Похоже, что для развертывания в ANSILSHIFT развертывание служб dnsmasq на каждом узле является нормальным явлением.

Подробности.

В качестве примера того, как это может повлиять на ситуацию, приведено следующее https://github.com/openshift/openshift-ansible/pull/8187.В любом случае, если dnsmasq локального узла по какой-то причине действует некорректно, это не позволит контейнерам, работающим на этом узле, правильно разрешать адреса других контейнеров в кластере.

Взгляд глубже на "дымящую пушку" dnsmasq

После проверки на отдельном узле я обнаружил, что на самом деле процесс действительно ограничен портом 53, и это dnsmasq.Следовательно,

[enguser@worker0-sass-on-prem-origin-3-10 ~]$ sudo netstat -tupln | grep 53 tcp 0 0 127.0.0.1:53 0.0.0.0:* LISTEN 675/openshift

И, dnsmasq работает локально:

[enguser@worker0-sass-on-prem-origin-3-10 ~]$ ps -ax | grep dnsmasq 4968 pts/0 S+ 0:00 grep --color=auto dnsmasq 6994 ? Ss 0:22 /usr/sbin/dnsmasq -k [enguser@worker0-sass-on-prem-origin-3-10 ~]$ sudo ps -ax | grep dnsmasq 4976 pts/0 S+ 0:00 grep --color=auto dnsmasq 6994 ? Ss 0:22 /usr/sbin/dnsmasq -k

Последний ключ, сам resolv.conf даже добавляетлокальный IP-адрес как сервер имен ... И это, очевидно, заимствовано в контейнерах, которые запускаются.
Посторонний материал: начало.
import Summits.Ventures.PercRepro.RankLevelSetLevelFiveCqSixteen
import Summits.Ventures.PercRepro.S1RowEleven
import Summits.Ventures.PercRepro.S2FiveWindow
import Summits.Ventures.PercRepro.S2FourteenTwelve
import Summits.Ventures.PercRepro.S2FourteenThirteen
import Summits.Ventures.PercRepro.S2FourteenFourteen
import Summits.Ventures.PercRepro.S2FourteenFifteen
import Summits.Ventures.PercRepro.S2FourteenSixteen
import Summits.Ventures.PercRepro.S2FourteenSeventeen
import Summits.Ventures.PercRepro.S2FourteenEighteen

/-!
# PercRepro — S2: THEOREM C₅ AT `15` MODULO THE OPEN CELLS OF THE `p = 14` ROW (p7, gen 12; sub-claim S2)

The `p = 14` row: corank `d ≤ 5` by the kit's reduction (`S2.rls_five_of_four_of_core`), `12 ≤ d ≤ 18` by the concentrated-tail cells of
this gen (S2FourteenTwelve … S2FourteenEighteen; `(14, 12)` through its double coloop split), `p ≥ 16` by `c025_five_large_sharp16`.
**`c025_five_large_sharp15_of_cells (hcells : the cells (14, 6 … 11) and (14, d ≥ 19)) (M) (p) (hp : 15 ≤ p) : RLS M p 5`** — C-025
at level `5` for every `p ≥ 15` MODULO those cells (priced OPEN at `(14, 6 … 11)` by 0.7–13.5 %; the cells `d ≥ 19` not typed — the
concentrated-tail generator reaches them, the key cell at `p = 14` is not priced). The window is NOT moved by this file. Axioms: standard.
-/

open scoped Matroid

namespace PercRepro

namespace ThmN

variable {α : Type}

/-- The landed cells of the `p = 14` row, `12 ≤ d ≤ 18`, dispatched by `d`. -/
theorem c025_core_five_fourteen_xx (M : Matroid α) [M.Finite] (d : ℕ) (hd12 : 12 ≤ d) (hd18 : d ≤ 18)
    (hR : M.eRank = ((14 : ℕ) : ℕ∞)) (hn : M.E.ncard = 14 + d)
    (hfree : ∀ e ∈ M.E, ∃ A ⊆ M.E \ {e}, e ∉ M.closure A ∧ e ∉ M.closure ((M.E \ {e}) \ A)) : RLS M 14 5 := by
  interval_cases d
  · exact c025_core_five_fourteen_twelve M hR hn hfree
  · exact c025_core_five_fourteen_thirteen M hR hn hfree
  · exact c025_core_five_fourteen_fourteen M hR hn hfree
  · exact c025_core_five_fourteen_fifteen M hR hn hfree
  · exact c025_core_five_fourteen_sixteen M hR hn hfree
  · exact c025_core_five_fourteen_seventeen M hR hn hfree
  · exact c025_core_five_fourteen_eighteen M hR hn hfree

/-- **The whole `p = 15` row for cores**: every `e`-free core of rank `15` on `> 20` points satisfies `RLS M 15 5` (the cells
`(15, 6 … 16)` and `c025_core_five_fifteen_ge_seventeen`). -/
theorem c025_core_five_fifteen_all (M : Matroid α) [M.Finite]
    (hR : M.eRank = ((15 : ℕ) : ℕ∞)) (hbig : 15 + 5 < M.E.ncard)
    (hfree : ∀ e ∈ M.E, ∃ A ⊆ M.E \ {e}, e ∉ M.closure A ∧ e ∉ M.closure ((M.E \ {e}) \ A)) : RLS M 15 5 := by
  rcases Nat.lt_or_ge M.E.ncard (15 + 17) with h | h
  · have hn : M.E.ncard = 15 + (M.E.ncard - 15) := by omega
    have h6 : 6 ≤ M.E.ncard - 15 := by omega
    have h16 : M.E.ncard - 15 ≤ 16 := by omega
    generalize M.E.ncard - 15 = d at hn h6 h16
    interval_cases d
    · exact c025_core_five_fifteen_six M hR hn hfree
    · exact c025_core_five_fifteen_seven M hR hn hfree
    · exact c025_core_five_fifteen_eight M hR hn hfree
    · exact c025_core_five_fifteen_nine M hR hn hfree
    · exact c025_core_five_fifteen_ten M hR hn hfree
    · exact c025_core_five_fifteen_eleven M hR hn hfree
    · exact c025_core_five_fifteen_twelve M hR hn hfree
    · exact c025_core_five_fifteen_thirteen M hR hn hfree
    · exact c025_core_five_fifteen_fourteen M hR hn hfree
    · exact c025_fifteen_fifteen M hR hn hfree
    · exact c025_core_five_fifteen_sixteen M hR hn hfree
  · exact c025_core_five_fifteen_ge_seventeen M hR (by omega) hfree

/-- **THEOREM C₅ AT `15` MODULO THE OPEN CELLS** `(14, 6 … 11)` and `(14, d ≥ 19)`. -/
theorem c025_five_large_sharp15_of_cells
    (hcells : ∀ (M : Matroid α) [M.Finite] (d : ℕ), 6 ≤ d → (d ≤ 11 ∨ 19 ≤ d) → M.eRank = ((14 : ℕ) : ℕ∞) →
      M.E.ncard = 14 + d →
      (∀ e ∈ M.E, ∃ A ⊆ M.E \ {e}, e ∉ M.closure A ∧ e ∉ M.closure ((M.E \ {e}) \ A)) → RLS M 14 5)
    (M : Matroid α) [M.Finite] (p : ℕ) (hp : 15 ≤ p) : RLS M p 5 := by
  rcases Nat.lt_or_ge p 16 with h15 | h16
  · have hp' : p = 15 := by omega
    subst hp'
    refine S2.rls_five_of_four_of_core 14 (by omega) (fun M _ p hp => S1.c025_four_eleven M p (by omega)) ?_ M 15 le_rfl
    intro M _ p hP' hR hbig hfree
    rcases Nat.lt_or_ge p 15 with h14 | h15'
    · have hp' : p = 14 := by omega
      subst hp'
      rcases Nat.lt_or_ge M.E.ncard (14 + 12) with h | h
      · have h6 : 6 ≤ M.E.ncard - 14 := by omega
        have h11 : M.E.ncard - 14 ≤ 11 := by omega
        have hn : M.E.ncard = 14 + (M.E.ncard - 14) := by omega
        exact hcells M (M.E.ncard - 14) h6 (Or.inl h11) hR hn hfree
      · rcases Nat.lt_or_ge M.E.ncard (14 + 19) with h' | h'
        · exact c025_core_five_fourteen_xx M (M.E.ncard - 14) (by omega) (by omega) hR (by omega) hfree
        · have h6 : 6 ≤ M.E.ncard - 14 := by omega
          have h19 : 19 ≤ M.E.ncard - 14 := by omega
          have hn : M.E.ncard = 14 + (M.E.ncard - 14) := by omega
          exact hcells M (M.E.ncard - 14) h6 (Or.inr h19) hR hn hfree
    · rcases Nat.lt_or_ge p 16 with h15'' | h16'
      · have hp' : p = 15 := by omega
        subst hp'
        exact c025_core_five_fifteen_all M hR hbig hfree
      · exact c025_five_large_sharp16 M p h16'
  · exact c025_five_large_sharp16 M p h16

end ThmN

end PercRepro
 nameserver updated by /etc/NetworkManager/dispatcher.d/99-origin-dns.sh
 Generated by NetworkManager
search cluster.local bds-ad.lc opssight.internal
 NOTE: the libc resolver may not support more than 3 nameservers.
 The nameservers listed below may not be recognized.
nameserver 10.1.176.129

Решение (в моем конкретном случае)

В моем случае это происходилопотому что локальный сервер имен использовал ifcfg (вы можете увидеть эти файлы в / etc / sysconfig / network-scripts /) с

[enguser@worker0-sass-on-prem-origin-3-10 network-scripts]$ cat ifcfg-ens192 
TYPE=Ethernet
BOOTPROTO=dhcp
DEFROUTE=yes
PEERDNS=yes
PEERROUTES=yes
IPV4_FAILURE_FATAL=no
IPV6INIT=yes
IPV6_AUTOCONF=yes
IPV6_DEFROUTE=yes
IPV6_PEERDNS=yes
IPV6_PEERROUTES=yes
IPV6_FAILURE_FATAL=no
IPV6_ADDR_GEN_MODE=stable-privacy
NAME=ens192
UUID=50936212-cb5e-41ff-bec8-45b72b014c8c
DEVICE=ens192
ONBOOT=yes

Однако мои виртуально настроенные виртуальные машины не смогли разрешить IP-адреса, предоставленные дляих в записях PEERDNS.
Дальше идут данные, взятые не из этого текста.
/-- `Φ` is continuous. [cite: AizenmanSimon1980RotorIsing, eqs. (4)-(6)] -/
theorem continuous_quarticField : Continuous (quarticField : (V → Circle) → ℝ) :=
  continuous_finsetSum _ fun x _ => continuous_reChar (quarticChar x)

/-- `Φ ≤ |V|`. [cite: AizenmanSimon1980RotorIsing, eqs. (4)-(6)] -/
theorem quarticField_le (θ : V → Circle) : quarticField θ ≤ Fintype.card V := by
  rw [quarticField_eq]
  calc ∑ x, ((θ x : ℂ) ^ 4).re ≤ ∑ _x : V, (1 : ℝ) := Finset.sum_le_sum fun x _ => re_pow_four_le_one (θ x)
    _ = Fintype.card V := by simp

/-- `Φ(θ) = |V|` forces every `θ_x` to be a quarter turn. [cite: AizenmanSimon1980RotorIsing, eqs. (4)-(6)] -/
theorem forall_pow_four_eq_one_of_quarticField_eq {θ : V → Circle} (h : quarticField θ = Fintype.card V) (x : V) :
    (θ x : ℂ) ^ 4 = 1 := by
  rw [quarticField_eq] at h
  have hle : ∀ y ∈ (Finset.univ : Finset V), ((θ y : ℂ) ^ 4).re ≤ 1 := fun y _ => re_pow_four_le_one (θ y)
  have heq := (Finset.sum_eq_sum_iff_of_le hle).1 (by rw [h]; simp)
  exact pow_four_eq_one_of_re_eq_one (heq x (Finset.mem_univ x))

end Quartic

/-! ### §2 The quarter-turn configurations and the Laplace limit `λ → ∞` -/

section Laplace

variable {V : Type*} [Fintype V]

/-- The quarter-turn configurations `θ_x = i^{k_x}`, `k : V → ℤ/4` — the support of the `λ → ∞` limit of the quartic field
(the `ℤ₄` clock configurations). [cite: AizenmanSimon1980RotorIsing, eq. (6)] -/
def quarterCfg (k : V → Fin 4) : V → Circle := fun x => quarterTurn (k x)

omit [Fintype V] in
/-- Unfolding of `quarterCfg`. [cite: AizenmanSimon1980RotorIsing, eqs. (4)-(6)] -/
@[simp] theorem quarterCfg_apply (k : V → Fin 4) (x : V) : quarterCfg k x = quarterTurn (k x) := rfl

omit [Fintype V] in
/-- `(ζ_x)⁴ = 1` for a quarter-turn configuration. [cite: AizenmanSimon1980RotorIsing, eqs. (4)-(6)] -/
theorem coe_quarterCfg_pow_four (k : V → Fin 4) (x : V) : ((quarterCfg k x : Circle) : ℂ) ^ 4 = 1 :=
  quarterTurn_pow_four (k x)

/-- The quartic field is invariant under multiplication by a quarter-turn configuration. [cite: AizenmanSimon1980RotorIsing, eqs. (4)-(6)] -/
theorem quarticField_mul_quarterCfg (θ : V → Circle) (k : V → Fin 4) :
    quarticField (θ * quarterCfg k) = quarticField θ := by
  rw [quarticField_eq, quarticField_eq]
  refine Finset.sum_congr rfl fun x _ => ?_
  rw [Pi.mul_apply, Circle.coe_mul, mul_pow, coe_quarterCfg_pow_four, mul_one]

/-- The quartic field attains `|V|` at every quarter-turn configuration. [cite: AizenmanSimon1980RotorIsing, eqs. (4)-(6)] -/
theorem quarticField_quarterCfg (k : V → Fin 4) : quarticField (quarterCfg k) = Fintype.card V := by
  rw [quarticField_eq]
  simp_rw [coe_quarterCfg_pow_four, Complex.one_re]
  simp

/-- `Φ(θ) = |V|` only at quarter-turn configurations. [cite: AizenmanSimon1980RotorIsing, eqs. (4)-(6)] -/
theorem eq_quarterCfg_of_quarticField_eq {θ : V → Circle} (h : quarticField θ = Fintype.card V) :
    ∃ k : V → Fin 4, θ = quarterCfg k := by
  have hx := forall_pow_four_eq_one_of_quarticField_eq h
  choose k hk using fun x => exists_quarterTurn_of_pow_four_eq_one (hx x)
  exact ⟨k, funext hk⟩

/-- A complex number with a coordinate of modulus `≥ 1` has norm `≥ 1`. [folklore] -/
private theorem one_le_norm_of_re_im (z : ℂ) (h : 1 ≤ |z.re| ∨ 1 ≤ |z.im|) : 1 ≤ ‖z‖ := by
  rcases h with h | h
  · exact h.trans (Complex.abs_re_le_norm z)
  · exact h.trans (Complex.abs_im_le_norm z)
В конечном итоге исправление состояло в том, чтобы работать с нашим ИТ-отделом, чтобы убедиться, что у нашего авторитетного домена для наших кластеров kube есть доступ ко всем IP-адресам в нашем центре обработки данных.Общее исправление: 53 ошибок поиска ...

Если вы видите, что при записи kubectl или oc logs / exec появляется: 53 ошибок записи, то, скорее всего, ваш apiserver неспособен к сотрудничествуnube с kubelets через их IP-адрес .

Если вы видите: 53 ошибки записи в других местах, например, внутри пакетов , то это потому, что ваш модуль, используя свой собственный локальный DNS, не может разрешить внутренний IP-адрес кластераадреса.Это может быть просто потому, что у вас есть устаревший контроллер, который ищет сервисы, которые больше не существуют, или же у вас есть ошибки на уровне реализации kubernetes dns.